(ASSIGNED TASK) The output must be the line with "have : p₁ *" and every following line to the end of the material, exactly as they appear, and nothing else.

(DATA PROVIDED)

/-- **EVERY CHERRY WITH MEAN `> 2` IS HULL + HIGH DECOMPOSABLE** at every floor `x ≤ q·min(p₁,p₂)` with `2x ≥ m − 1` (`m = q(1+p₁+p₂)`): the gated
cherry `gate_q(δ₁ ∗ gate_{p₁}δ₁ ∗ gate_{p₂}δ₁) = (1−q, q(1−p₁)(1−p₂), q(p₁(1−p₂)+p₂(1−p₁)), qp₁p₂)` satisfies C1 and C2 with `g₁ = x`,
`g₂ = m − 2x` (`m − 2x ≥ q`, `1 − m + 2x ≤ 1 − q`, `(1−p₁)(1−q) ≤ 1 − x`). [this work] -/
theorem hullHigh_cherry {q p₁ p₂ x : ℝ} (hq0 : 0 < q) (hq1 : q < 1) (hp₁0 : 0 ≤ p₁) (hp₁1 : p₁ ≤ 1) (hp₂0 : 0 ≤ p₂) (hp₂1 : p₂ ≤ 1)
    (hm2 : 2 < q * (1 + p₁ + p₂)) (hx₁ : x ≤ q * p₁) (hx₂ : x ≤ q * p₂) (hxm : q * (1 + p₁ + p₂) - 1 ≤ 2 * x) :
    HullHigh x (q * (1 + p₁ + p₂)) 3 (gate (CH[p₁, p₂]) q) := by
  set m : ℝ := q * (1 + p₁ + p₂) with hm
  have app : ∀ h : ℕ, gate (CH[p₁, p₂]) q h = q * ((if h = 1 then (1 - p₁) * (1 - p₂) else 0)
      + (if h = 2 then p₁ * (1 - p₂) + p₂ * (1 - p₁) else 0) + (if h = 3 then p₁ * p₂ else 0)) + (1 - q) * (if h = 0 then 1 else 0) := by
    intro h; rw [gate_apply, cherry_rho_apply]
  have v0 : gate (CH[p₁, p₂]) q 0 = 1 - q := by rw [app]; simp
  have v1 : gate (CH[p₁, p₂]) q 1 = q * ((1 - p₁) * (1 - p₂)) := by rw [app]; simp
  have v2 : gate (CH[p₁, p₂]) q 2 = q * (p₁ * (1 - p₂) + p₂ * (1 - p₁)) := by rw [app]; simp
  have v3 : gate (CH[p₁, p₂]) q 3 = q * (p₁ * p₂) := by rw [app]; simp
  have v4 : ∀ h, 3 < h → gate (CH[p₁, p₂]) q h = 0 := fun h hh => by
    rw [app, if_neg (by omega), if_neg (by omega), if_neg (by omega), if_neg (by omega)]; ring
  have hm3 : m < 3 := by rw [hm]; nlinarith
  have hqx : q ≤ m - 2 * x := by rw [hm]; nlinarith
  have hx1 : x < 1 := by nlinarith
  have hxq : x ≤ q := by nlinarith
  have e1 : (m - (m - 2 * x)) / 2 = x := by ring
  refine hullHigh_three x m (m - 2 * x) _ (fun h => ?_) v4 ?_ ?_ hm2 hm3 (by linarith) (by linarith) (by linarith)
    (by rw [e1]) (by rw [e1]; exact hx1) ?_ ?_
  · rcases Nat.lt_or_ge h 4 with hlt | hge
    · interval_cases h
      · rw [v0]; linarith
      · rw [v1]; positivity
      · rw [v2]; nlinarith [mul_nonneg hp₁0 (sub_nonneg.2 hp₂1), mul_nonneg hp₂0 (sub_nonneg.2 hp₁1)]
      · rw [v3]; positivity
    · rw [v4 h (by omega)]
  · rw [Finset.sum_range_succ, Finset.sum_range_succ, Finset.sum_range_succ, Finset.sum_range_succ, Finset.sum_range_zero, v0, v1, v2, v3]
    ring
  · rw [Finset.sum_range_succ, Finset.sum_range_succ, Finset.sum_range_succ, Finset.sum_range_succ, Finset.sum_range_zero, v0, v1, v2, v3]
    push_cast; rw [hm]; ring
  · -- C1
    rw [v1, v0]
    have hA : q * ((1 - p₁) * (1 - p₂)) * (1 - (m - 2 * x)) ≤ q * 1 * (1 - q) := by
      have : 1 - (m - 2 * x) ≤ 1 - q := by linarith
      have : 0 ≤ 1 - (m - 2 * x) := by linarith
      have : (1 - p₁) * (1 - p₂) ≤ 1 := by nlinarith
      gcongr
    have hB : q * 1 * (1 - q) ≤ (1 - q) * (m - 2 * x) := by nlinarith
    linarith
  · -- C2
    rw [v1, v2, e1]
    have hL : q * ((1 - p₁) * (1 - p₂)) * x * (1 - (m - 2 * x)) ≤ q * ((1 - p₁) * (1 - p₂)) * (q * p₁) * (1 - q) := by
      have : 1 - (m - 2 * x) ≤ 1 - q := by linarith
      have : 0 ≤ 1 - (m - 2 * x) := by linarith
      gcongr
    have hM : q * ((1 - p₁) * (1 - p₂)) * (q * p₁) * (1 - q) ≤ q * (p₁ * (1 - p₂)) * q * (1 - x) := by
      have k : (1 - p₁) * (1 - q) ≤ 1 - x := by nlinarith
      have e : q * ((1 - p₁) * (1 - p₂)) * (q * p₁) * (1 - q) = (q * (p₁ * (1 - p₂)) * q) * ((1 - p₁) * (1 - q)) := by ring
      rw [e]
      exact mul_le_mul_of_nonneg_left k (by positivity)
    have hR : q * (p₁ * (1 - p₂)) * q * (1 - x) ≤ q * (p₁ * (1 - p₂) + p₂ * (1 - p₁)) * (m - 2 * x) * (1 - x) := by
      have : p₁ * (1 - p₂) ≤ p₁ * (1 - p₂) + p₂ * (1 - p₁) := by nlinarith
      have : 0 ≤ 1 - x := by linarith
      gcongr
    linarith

(OUTPUT FOR THIS TASK)
      have : p₁ * (1 - p₂) ≤ p₁ * (1 - p₂) + p₂ * (1 - p₁) := by nlinarith
      have : 0 ≤ 1 - x := by linarith
      gcongr
    linarith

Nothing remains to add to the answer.